Grabbing a rag, she pressed it against the wound and held it firmly despite the urchin's hiss of pain. Swallowing down her emotions, Trinket tried to focus on Gin's face. But that, too, caused her throat to tighten when she took in the girl's crooked nose and bruised jaw. Someone had brutally tortured her. And by the looks of her missing nails and broken fingers, they had been very thorough.
The thought made Trinket's stomach turn.
Booker stumbled over with tools and supplies in his arms, clumsily tossing them onto a nearby table. His face was pale and drawn as he accessed the condition of his favorite informant. "All right, Gin, I'm going to give you something for the pain."
With trembling hands, he scooped powder out of a jar and mixed it into a beaker of water. "I didn't tell him anything," Gin wheezed, turning to face him.
A muscle in his jaw twitched at the sound of her hoarse, strained voice. "Who?"
She shook her head. "I didn't. Not a word. Not anything."
His eyes briefly darted to Trinket before returning to Gin. "Scales?"
He barely whispered the name, but it seemed to echo throughout the entire room. Gin nodded and smiled, her bloodied lips lifting to reveal missing teeth that had not been missing before. "He kept asking about the vampire and your friend. But I didn't say a word. Not one word."
Booker bit his lip and turned his attention to the mixture in his hands. "Here, drink this. It'll help."
But the urchin pushed the beaker away as she sat up, her swollen eyes fixed on him. "I swear, I didn't say anything. I swear."
"We believe you, Gin. We do," Trinket said, trying to ease her back onto the table.

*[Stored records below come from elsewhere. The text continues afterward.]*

import Summits.AnomalousDissipation.AnomalousDissipation.Theorems.SawtoothPulseCascadeK1LocalisedCascadeHalfStepCornerZone
import Summits.AnomalousDissipation.AnomalousDissipation.Theorems.SawtoothPulseCascadeK1LocalisedCascadeCornerTraceGeomFibre

/-!
# K1loc — helper: THE V HALF-STEP IN ALL-ORDERS CORNER-TRACE GRADE, TRACKED PART («CT-GEO» half-step 1/2; F-p1g9-1)

Port of `…HalfStepVCTS.sum_window_sq_norm_vstep_ct_split_le` (same frame, same proof skeleton: coefficient identity on each
fibre, exact chirp + rounding off the corner zones + pass-through) with the per-fibre kernel replaced by the all-orders bound
`…CornerTraceGeomSum(Neg).cornerTraceGeom_sum_sq_le(_neg)` and its closed-form scalars `…CornerTraceGeomTau`.  The window is a
box: `|k₀| ≤ K` on fibres `|k₁| ≥ n₀` with `K + L + D ≤ n₀G` (the gap at the bottom fibre) and `K + 1 ≤ n₀G − Λ`; the corner-trace
inputs are INDEXED BY THE ORDER: `Θ^±` bound `Σ_{n ≷ 0} |Σ_l χ_l l^i 𝓕b(l,n) e^{2πily}|² ≤ Λ^{2i}Θ^±` for all `i < p` and all `y`
(for the box trapezoid `Λ = L_supp − 1`, `…TraceKernelsDeriv`).  This file: the TRACKED
part `T = χ(D₀)b` (steps (1)–(7) of the CTS proof): `Σ_{k∈W} |𝓕(T∘Φ_V)(k)|² ≤ (√(c₁(Θ⁺+Θ⁻) + c₂E) + √(η²E + 8Mδ_j(Θ⁺+Θ⁻)/π))²`,
  `c₁ = (1+ε)(N²/π²)·(8λ′²/(λ′²−K²)² + 8(K+½)/(N(λ′²−(K+½)²)))`, `λ′ = n₀G − Λ` (NO residue term),
  `c₂ = (1+ε⁻¹)(N²/π²)·(4/D²)(1/S^{2p} + 1/(NS^{2p−1}))·(2L/N+1)L^{2p}`, `S = D + L` (the order-`p` remainder, negligible for large `p`).
The pass-through part and the assembly are `…HalfStepVCTG`.  No definitions; nothing about the crux. [cite: Grafakos2014, Prop. 3.1.2 (5), Prop. 3.2.7 (3), §3.1.3] [problem: turb]
-/

-- `Summit.<Summit>.<Problem>`: single-conjunct summit, the duplicate namespace segment is deliberate.
set_option linter.dupNamespace false

namespace Summit.AnomalousDissipation.AnomalousDissipation.Theorems.SawtoothPulseCascade.K1Window

open MeasureTheory Set Filter Topology UnitAddTorus Function Complex Metric
open scoped Real ENNReal
open Literature.Analysis Literature.Analysis.FunctionSpaces Literature.Analysis.FunctionSpaces.Torus Literature.Analysis.FluidPDE
open Literature.Analysis.FluidPDE.ShearStage
open Literature.Analysis.FluidPDE.SawtoothCascade Literature.Analysis.FluidPDE.SawtoothCascade.CascadeParams
open Summit.AnomalousDissipation.AnomalousDissipation.Theorems.SawtoothPulseCascade.K1Start
open Summit.AnomalousDissipation.AnomalousDissipation.Theorems.SawtoothPulseCascade.K1Flat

Gin refused to cooperate and grabbed Booker's wrist. "I had to go," she said, her voice cracking, her eyes wild and desperate. "I had to go out and watch for Scales and keep him from trying to hurt you. I had to. You understand, right? I had to protect you."
Booker parted his lips, and they trembled slightly as he groped for words. But when Gin cried out and doubled over in pain, he set his jaw and put the beaker aside to check the girl's pulse.
Trinket's eyes stung from the tears she held back as she imagined the sadistic grin on Scales' face, the sick delight he must have gotten from breaking this precious little girl. All to punish Booker.
Booker.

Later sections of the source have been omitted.